_Task requirements:_ Below are the records; copy each line in which "Literature" can be found.

_Dataset content:_
import Literature.NumberTheory.LocalFields.UnramifiedQuadraticNormSurjective
import Mathlib.RingTheory.Ideal.Norm.AbsNorm
import Mathlib.RingTheory.DiscreteValuationRing.Basic
import Literature.NumberTheory.GaloisRepresentations.CompleteLocalFiniteLevels   -- ★ `CompleteLocalRing.finite_quotient_maximalIdeal_pow`
import HarnessLib

/-!
# The `σ̄`-fixed points of `R ⧸ 𝔪^k` for an unramified quadratic involution of a discrete valuation ring: `|Fix(σ̄_k)| = q^k`
# (Serre, *Local Fields*, Ch. V §2, Prop. 2–3; FILE 1 of the norm-fibre count behind Flicker 1998 §6 p. 95)

Topic `NumberTheory/LocalFields`, namespace `Literature.NumberTheory.LocalFields.UnramifiedQuadraticNorm` (as ★
`UnramifiedQuadraticNormSurjective`).  THEOREMS ONLY: no definition, no named fact, no instance, no notation, no `sorry`.  Cell
`pub/hodgecm-mathlib`, F0∕P3a road «D-N7-inert», brick (L5-c) FILE 1 of the H-side count (L5) [Flicker1998UnitaryFL §6 p. 95 + REMARK]
(B-p10 (g24) PRE-CENSUS bf72064b4f0257e1).  HC_CM is proved only modulo the printed citations until rung 0 closes; nothing printed is a
letter here — this is elementary finite counting.  FILE 2 (`UnramifiedQuadraticNormFibres`) adds units, fixed units and the norm fibres.

SETTING.  `R` a commutative ring with a ring involution `σ` (`σ ∘ σ = id`) moving some element by a unit (`σ a − a ∈ Rˣ`, i.e. `σ̄ ≠ id`); from §1 on `R`
is a discrete valuation ring (`𝔪` principal), in §3 with `|𝓀| = q²`.  Model: `R = 𝒪_w`, `σ = σ_w` at a non-split unramified place `w ∣ v` of a CM field,
`q = |𝓀_v|`.  NO uniformiser is chosen and none needs to be `σ`-fixed: `σ(𝔪) = 𝔪` is automatic for an involution of a local ring.

* §0 `σ(𝔪^k) ⊆ 𝔪^k`; the descended involution `σ̄_k = Ideal.quotientMap (𝔪^k) σ _` (`quotientMap_mk`, `quotientMap_quotientMap`).
* §1 `|R ⧸ 𝔪^k| = |𝓀|^k` (Mathlib `cardQuot_pow_of_prime`; finiteness is ★ `CompleteLocalRing.finite_quotient_maximalIdeal_pow`).
* §2 THE `R^σ`-COORDINATES: with `θ = σ a − a` (a unit, `σ θ = −θ`), every `x` is `u(x) + v(x)·a` with `v(x) = (σx − x)θ⁻¹`, `u(x) = x − v(x) a`
  BOTH `σ`-FIXED (`map_vCoord`, `map_uCoord`), uniquely (`vCoord_unique`, `vCoord_add_mul`, `uCoord_add_mul`) — «`R = R^σ ⊕ R^σ a`»; and every
  `σ̄`-fixed class modulo an ideal `I ⊇ σ(I)` has a `σ`-FIXED representative `x + t(σx − x)`, `t + σ t = 1` (`exists_fixed_sub_mem`, ★
  `exists_add_map_eq_one_of_isUnit_sub`).
* §3 COUNTING: **`natCard_quotient_eq_natCard_fixed_sq`** —
  `|R ⧸ I| = |Fix(σ̄_I)|²` for every ideal `I ⊇ σ(I)` (the bijection `(y, z) ↦ y + z ā` from pairs of fixed classes); hence for a DVR with `|𝓀| = q²`
  **`natCard_fixed_quotient_pow`**: `|Fix(σ̄_k)| = q^k` (`q^{2k}` is the square of `|Fix|`).

## References
* [Serre1979] J.-P. Serre, *Local Fields*, GTM 67 (1979), Ch. V §2 Prop. 1–3 and Corollary (the unramified case), Ch. II §3 Prop. 5.
* [Flicker1998UnitaryFL] Y. Z. Flicker, *Elementary proof of the fundamental lemma for a unitary group*, Canad. J. Math. 50 (1998), §6 p. 95 and REMARK.
-/

set_option autoImplicit false

namespace Literature.NumberTheory.LocalFields.UnramifiedQuadraticNorm

open Literature.LinearAlgebra.Matrix.HermitianFormsHensel Literature.NumberTheory.GaloisRepresentations IsLocalRing

universe u

variable {R : Type u} [CommRing R] (σ : R →+* R)

/-! ## §0 The involution descends to `R ⧸ 𝔪^k` -/

section Descend

variable [IsLocalRing R]

/-- `σ(𝔪^k) ⊆ 𝔪^k` for a ring endomorphism `σ` of a local ring with `σ ∘ σ = id`. [cite: Serre1979, Ch. V §2 Prop. 1] -/
theorem map_mem_maximalIdeal_pow (hσ : ∀ a, σ (σ a) = a) (k : ℕ) :
    ∀ a ∈ maximalIdeal R ^ k, σ a ∈ maximalIdeal R ^ k := by
  intro a ha
  have h : Ideal.map σ (maximalIdeal R ^ k) ≤ maximalIdeal R ^ k := by
    rw [Ideal.map_pow]
    refine Ideal.pow_right_mono ?_ k
    rw [Ideal.map_le_iff_le_comap]
    intro b hb
    exact map_mem_maximalIdeal σ hσ b hb
  exact h (Ideal.mem_map_of_mem σ ha)

/-- The comparison `𝔪^k ≤ comap σ (𝔪^k)` that makes `σ` descend to `R ⧸ 𝔪^k` (Mathlib `Ideal.quotientMap`). [cite: Serre1979, Ch. V §2 Prop. 1] -/
theorem maximalIdeal_pow_le_comap (hσ : ∀ a, σ (σ a) = a) (k : ℕ) :
    maximalIdeal R ^ k ≤ (maximalIdeal R ^ k).comap σ := fun a ha =>
  Ideal.mem_comap.2 (map_mem_maximalIdeal_pow σ hσ k a ha)

/-- The descended map `σ̄_k` on representatives: `σ̄_k (x mod 𝔪^k) = σ x mod 𝔪^k`. [cite: Serre1979, Ch. V §2 Prop. 1] -/
theorem quotientMap_mk (hσ : ∀ a, σ (σ a) = a) (k : ℕ) (x : R) :
    Ideal.quotientMap (maximalIdeal R ^ k) σ (maximalIdeal_pow_le_comap σ hσ k) (Ideal.Quotient.mk _ x) = Ideal.Quotient.mk _ (σ x) :=
  Ideal.quotientMap_mk

/-- `σ̄_k` is again an involution. [cite: Serre1979, Ch. V §2 Prop. 1] -/
theorem quotientMap_quotientMap (hσ : ∀ a, σ (σ a) = a) (k : ℕ) (x : R ⧸ maximalIdeal R ^ k) :
    Ideal.quotientMap (maximalIdeal R ^ k) σ (maximalIdeal_pow_le_comap σ hσ k)
      (Ideal.quotientMap (maximalIdeal R ^ k) σ (maximalIdeal_pow_le_comap σ hσ k) x) = x := by
  obtain ⟨x, rfl⟩ := Ideal.Quotient.mk_surjective x
  rw [quotientMap_mk σ hσ, quotientMap_mk σ hσ, hσ]

end Descend

/-! ## §1 `|R ⧸ 𝔪^k| = |𝓀|^k` -/

section Card

variable [IsDomain R] [IsDiscreteValuationRing R]

/-- `|R ⧸ 𝔪^k| = |𝓀|^k` for a discrete valuation ring (`𝔪^i ∕ 𝔪^{i+1} ≅ 𝓀`; Mathlib `cardQuot_pow_of_prime`). [cite: Serre1979, Ch. II §3 Prop. 5] -/
theorem natCard_quotient_maximalIdeal_pow (k : ℕ) :
    Nat.card (R ⧸ maximalIdeal R ^ k) = Nat.card (ResidueField R) ^ k := by
  have h := cardQuot_pow_of_prime (S := R) (P := maximalIdeal R) (IsDiscreteValuationRing.not_a_field R) (i := k)
  rw [Submodule.cardQuot_apply, Submodule.cardQuot_apply] at h
  exact h

end Card

/-! ## §2 The `R^σ`-decomposition `x = u(x) + v(x)·a` and the fixed points of `σ̄_k` -/

section Decomposition

variable (hσ : ∀ a, σ (σ a) = a) {a : R} (ha : IsUnit (σ a - a))

include hσ in
/-- `σ θ = −θ` for `θ = σ a − a`. [cite: Serre1979, Ch. V §2 Prop. 2] -/
theorem map_sub_self_eq_neg (a : R) : σ (σ a - a) = -(σ a - a) := by
  rw [map_sub, hσ, neg_sub]

include hσ in
/-- `σ(θ⁻¹) = −θ⁻¹` for the unit `θ = σ a − a`. [cite: Serre1979, Ch. V §2 Prop. 2] -/
theorem map_unit_inv_eq_neg : σ (↑(ha.unit⁻¹) : R) = -↑(ha.unit⁻¹) := by
  have h1 : (σ a - a) * ↑(ha.unit⁻¹) = 1 := ha.mul_val_inv
  have h2 : σ (σ a - a) * σ ↑(ha.unit⁻¹) = 1 := by rw [← map_mul, h1, map_one]
  rw [map_sub_self_eq_neg σ hσ, neg_mul, neg_eq_iff_eq_neg] at h2
  calc σ ↑(ha.unit⁻¹) = (↑(ha.unit⁻¹) * (σ a - a)) * σ ↑(ha.unit⁻¹) := by rw [ha.val_inv_mul, one_mul]
    _ = ↑(ha.unit⁻¹) * ((σ a - a) * σ ↑(ha.unit⁻¹)) := by rw [mul_assoc]
    _ = -↑(ha.unit⁻¹) := by rw [h2, mul_neg, mul_one]

include hσ in
/-- The `σ`-FIXED coordinate `v(x) = (σ x − x)·θ⁻¹` (`θ = σ a − a`): `σ (v x) = v x`. [cite: Serre1979, Ch. V §2 Prop. 2] -/
theorem map_vCoord (x : R) : σ ((σ x - x) * ↑(ha.unit⁻¹)) = (σ x - x) * ↑(ha.unit⁻¹) := by
  rw [map_mul, map_sub, hσ, map_unit_inv_eq_neg σ hσ ha, mul_neg, ← neg_mul, neg_sub]

include hσ in
/-- The other `σ`-FIXED coordinate `u(x) = x − v(x)·a`: `σ (u x) = u x`. [cite: Serre1979, Ch. V §2 Prop. 2] -/
theorem map_uCoord (x : R) : σ (x - (σ x - x) * ↑(ha.unit⁻¹) * a) = x - (σ x - x) * ↑(ha.unit⁻¹) * a := by
  have hv := map_vCoord σ hσ ha x
  have h1 : (σ x - x) * ↑(ha.unit⁻¹) * (σ a - a) = σ x - x := by
    rw [mul_assoc, ha.val_inv_mul, mul_one]
  rw [map_sub, map_mul, hv]
  have e : (σ x - x) * ↑(ha.unit⁻¹) * σ a = (σ x - x) * ↑(ha.unit⁻¹) * a + (σ x - x) := by
    linear_combination h1
  rw [e]; ring

/-- `x = u(x) + v(x)·a` (trivially). [cite: Serre1979, Ch. V §2 Prop. 2] -/
theorem uCoord_add_vCoord_mul (x : R) : (x - (σ x - x) * ↑(ha.unit⁻¹) * a) + (σ x - x) * ↑(ha.unit⁻¹) * a = x :=
  sub_add_cancel x _

include ha in
/-- UNIQUENESS of the decomposition: if `u + v·a = u′ + v′·a` with all four `σ`-fixed then `v = v′` (and hence `u = u′`).
[cite: Serre1979, Ch. V §2 Prop. 2] -/
theorem vCoord_unique {u v u' v' : R} (hu : σ u = u) (hv : σ v = v) (hu' : σ u' = u') (hv' : σ v' = v')
    (h : u + v * a = u' + v' * a) : v = v' := by
  have h1 : σ (u + v * a) - (u + v * a) = v * (σ a - a) := by rw [map_add, map_mul, hu, hv]; ring
  have h2 : σ (u' + v' * a) - (u' + v' * a) = v' * (σ a - a) := by rw [map_add, map_mul, hu', hv']; ring
  have h3 : v * (σ a - a) = v' * (σ a - a) := by rw [← h1, ← h2, h]
  exact (ha.mul_left_inj).1 h3

/-- The coordinates of a `σ`-FIXED combination `y + z·a` (`σ y = y`, `σ z = z`) are `(y, z)`: `v(y + z a) = z`. [cite: Serre1979, Ch. V §2 Prop. 2] -/
theorem vCoord_add_mul {y z : R} (hy : σ y = y) (hz : σ z = z) :
    (σ (y + z * a) - (y + z * a)) * ↑(ha.unit⁻¹) = z := by
  have h1 : σ (y + z * a) - (y + z * a) = z * (σ a - a) := by rw [map_add, map_mul, hy, hz]; ring
  rw [h1, mul_assoc, ha.mul_val_inv, mul_one]

/-- … and `u(y + z a) = y`. [cite: Serre1979, Ch. V §2 Prop. 2] -/
theorem uCoord_add_mul {y z : R} (hy : σ y = y) (hz : σ z = z) :
    (y + z * a) - (σ (y + z * a) - (y + z * a)) * ↑(ha.unit⁻¹) * a = y := by
  rw [vCoord_add_mul σ ha hy hz, add_sub_cancel_right]

include hσ ha in
/-- **A `σ̄_k`-fixed class has a `σ`-FIXED representative**: if `σ x − x ∈ I` for an ideal with `σ(I) ⊆ I` then `σ r = r` for some `r ≡ x (mod I)`
(`r = x + t(σx − x)` with `t + σ t = 1`, ★ `exists_add_map_eq_one_of_isUnit_sub`). [cite: Serre1979, Ch. V §2 Prop. 2] -/
theorem exists_fixed_sub_mem [IsLocalRing R] {I : Ideal R} {x : R} (hx : σ x - x ∈ I) : ∃ r : R, σ r = r ∧ r - x ∈ I := by
  obtain ⟨t, ht⟩ := exists_add_map_eq_one_of_isUnit_sub σ hσ ha
  refine ⟨x + t * (σ x - x), ?_, ?_⟩
  · have hst : σ t = 1 - t := by rw [← ht]; ring
    rw [map_add, map_mul, map_sub, hσ, hst]; ring
  · rw [add_sub_cancel_left]; exact I.mul_mem_left t hx

end Decomposition

/-! ## §3 Counting: `|R ⧸ I| = |Fix(σ̄_I)|²`, `|Fix(σ̄_k)| = q^k` -/


section FixedPoints

variable (hσ : ∀ a, σ (σ a) = a) {a : R} (ha : IsUnit (σ a - a)) {I : Ideal R} (hI : I ≤ I.comap σ)

include hσ ha in
/-- **`|R ⧸ I| = |Fix(σ̄)|²`** for every ideal `I` with `σ(I) ⊆ I`: `(y, z) ↦ y + z·ā` is a bijection `Fix(σ̄) × Fix(σ̄) → R ⧸ I` (onto: `x̄ = ū(x) + v̄(x)·ā` with
`u(x), v(x)` `σ`-fixed; one-to-one: read the coordinates of `σ`-FIXED lifts, `exists_fixed_sub_mem`, `vCoord_add_mul`).  [`R = R^σ ⊕ R^σ a` descends modulo `I`.]
[cite: Serre1979, Ch. V §2 Prop. 2] -/
theorem natCard_quotient_eq_natCard_fixed_sq [IsLocalRing R] :
    Nat.card (R ⧸ I) = Nat.card {x : R ⧸ I // Ideal.quotientMap I σ hI x = x} ^ 2 := by
  classical
  set σq := Ideal.quotientMap I σ hI with hσq
  have hσq_mk : ∀ x : R, σq (Ideal.Quotient.mk I x) = Ideal.Quotient.mk I (σ x) := fun x => Ideal.quotientMap_mk
  -- the map `Ψ (y, z) = y + z ā`
  let Ψ : {x : R ⧸ I // σq x = x} × {x : R ⧸ I // σq x = x} → R ⧸ I := fun p => p.1.1 + p.2.1 * Ideal.Quotient.mk I a
  have hΨ : Function.Bijective Ψ := by
    constructor
    · rintro ⟨⟨y, hy⟩, ⟨z, hz⟩⟩ ⟨⟨y', hy'⟩, ⟨z', hz'⟩⟩ h
      simp only [Ψ] at h
      -- σ-fixed lifts
      obtain ⟨y₀, rfl⟩ := Ideal.Quotient.mk_surjective y
      obtain ⟨z₀, rfl⟩ := Ideal.Quotient.mk_surjective z
      obtain ⟨y₀', rfl⟩ := Ideal.Quotient.mk_surjective y'
      obtain ⟨z₀', rfl⟩ := Ideal.Quotient.mk_surjective z'
      have lift : ∀ w : R, σq (Ideal.Quotient.mk I w) = Ideal.Quotient.mk I w → ∃ r : R, σ r = r ∧ Ideal.Quotient.mk I r = Ideal.Quotient.mk I w := by
        intro w hw
        rw [hσq_mk, Ideal.Quotient.eq] at hw
        obtain ⟨r, hr, hrw⟩ := exists_fixed_sub_mem σ hσ ha hw
        exact ⟨r, hr, (Ideal.Quotient.eq).2 hrw⟩
      obtain ⟨ry, hry, ey⟩ := lift y₀ hy
      obtain ⟨rz, hrz, ez⟩ := lift z₀ hz
      obtain ⟨ry', hry', ey'⟩ := lift y₀' hy'
      obtain ⟨rz', hrz', ez'⟩ := lift z₀' hz'
      rw [← ey, ← ez, ← ey', ← ez', ← map_mul, ← map_mul, ← map_add, ← map_add, Ideal.Quotient.eq] at h
      -- apply the additive coordinate `v` to the difference
      have hvI : (σ ((ry + rz * a) - (ry' + rz' * a)) - ((ry + rz * a) - (ry' + rz' * a))) * ↑(ha.unit⁻¹) ∈ I :=
        I.mul_mem_right _ (I.sub_mem (hI h) h)
      have hv : (σ ((ry + rz * a) - (ry' + rz' * a)) - ((ry + rz * a) - (ry' + rz' * a))) * ↑(ha.unit⁻¹) = rz - rz' := by
        rw [map_sub σ (ry + rz * a), show (σ (ry + rz * a) - σ (ry' + rz' * a) - (ry + rz * a - (ry' + rz' * a))) * ↑(ha.unit⁻¹) =
            (σ (ry + rz * a) - (ry + rz * a)) * ↑(ha.unit⁻¹) - (σ (ry' + rz' * a) - (ry' + rz' * a)) * ↑(ha.unit⁻¹) by ring,
          vCoord_add_mul σ ha hry hrz, vCoord_add_mul σ ha hry' hrz']
      rw [hv] at hvI
      have hz_eq : Ideal.Quotient.mk I rz = Ideal.Quotient.mk I rz' := (Ideal.Quotient.eq).2 hvI
      have hy_eq : Ideal.Quotient.mk I ry = Ideal.Quotient.mk I ry' := by
        have h2 : (ry + rz * a) - (ry' + rz' * a) - (rz - rz') * a ∈ I := I.sub_mem h (I.mul_mem_right _ hvI)
        rw [Ideal.Quotient.eq]
        have e : ry - ry' = (ry + rz * a) - (ry' + rz' * a) - (rz - rz') * a := by ring
        rw [e]; exact h2
      refine Prod.ext (Subtype.ext ?_) (Subtype.ext ?_)
      · show Ideal.Quotient.mk I y₀ = Ideal.Quotient.mk I y₀'
        rw [← ey, ← ey']; exact hy_eq
      · show Ideal.Quotient.mk I z₀ = Ideal.Quotient.mk I z₀'
        rw [← ez, ← ez']; exact hz_eq
    · intro q
      obtain ⟨x, rfl⟩ := Ideal.Quotient.mk_surjective q
      refine ⟨(⟨Ideal.Quotient.mk I (x - (σ x - x) * ↑(ha.unit⁻¹) * a), ?_⟩, ⟨Ideal.Quotient.mk I ((σ x - x) * ↑(ha.unit⁻¹)), ?_⟩), ?_⟩
      · rw [hσq_mk, map_uCoord σ hσ ha]
      · rw [hσq_mk, map_vCoord σ hσ ha]
      · simp only [Ψ]
        rw [← map_mul, ← map_add, uCoord_add_vCoord_mul]
  rw [← Nat.card_eq_of_bijective Ψ hΨ, Nat.card_prod, pow_two]

end FixedPoints

section FixedPointsDVR

variable [IsDomain R] [IsDiscreteValuationRing R] (hσ : ∀ a, σ (σ a) = a) {a : R} (ha : IsUnit (σ a - a))
  {q : ℕ} (hq : Nat.card (ResidueField R) = q ^ 2)

include hσ ha hq in
/-- **`|Fix(σ̄_k)| = q^k`** on `R ⧸ 𝔪^k` when `|𝓀| = q²`: `|R ⧸ 𝔪^k| = q^{2k}` (§1) is the square of `|Fix(σ̄_k)|` (`natCard_quotient_eq_natCard_fixed_sq`).
[cite: Serre1979, Ch. V §2 Prop. 2–3] -/
theorem natCard_fixed_quotient_pow (k : ℕ) :
    Nat.card {x : R ⧸ maximalIdeal R ^ k // Ideal.quotientMap (maximalIdeal R ^ k) σ (maximalIdeal_pow_le_comap σ hσ k) x = x} = q ^ k := by
  have h := natCard_quotient_eq_natCard_fixed_sq σ hσ ha (maximalIdeal_pow_le_comap σ hσ k)
  rw [natCard_quotient_maximalIdeal_pow, hq, ← pow_mul, mul_comm, pow_mul] at h
  exact (Nat.pow_left_injective two_ne_zero h).symm

end FixedPointsDVR

end Literature.NumberTheory.LocalFields.UnramifiedQuadraticNorm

_Reply to the task:_
import Literature.NumberTheory.LocalFields.UnramifiedQuadraticNormSurjective
import Literature.NumberTheory.GaloisRepresentations.CompleteLocalFiniteLevels   -- ★ `CompleteLocalRing.finite_quotient_maximalIdeal_pow`
Topic `NumberTheory/LocalFields`, namespace `Literature.NumberTheory.LocalFields.UnramifiedQuadraticNorm` (as ★
namespace Literature.NumberTheory.LocalFields.UnramifiedQuadraticNorm
open Literature.LinearAlgebra.Matrix.HermitianFormsHensel Literature.NumberTheory.GaloisRepresentations IsLocalRing
end Literature.NumberTheory.LocalFields.UnramifiedQuadraticNorm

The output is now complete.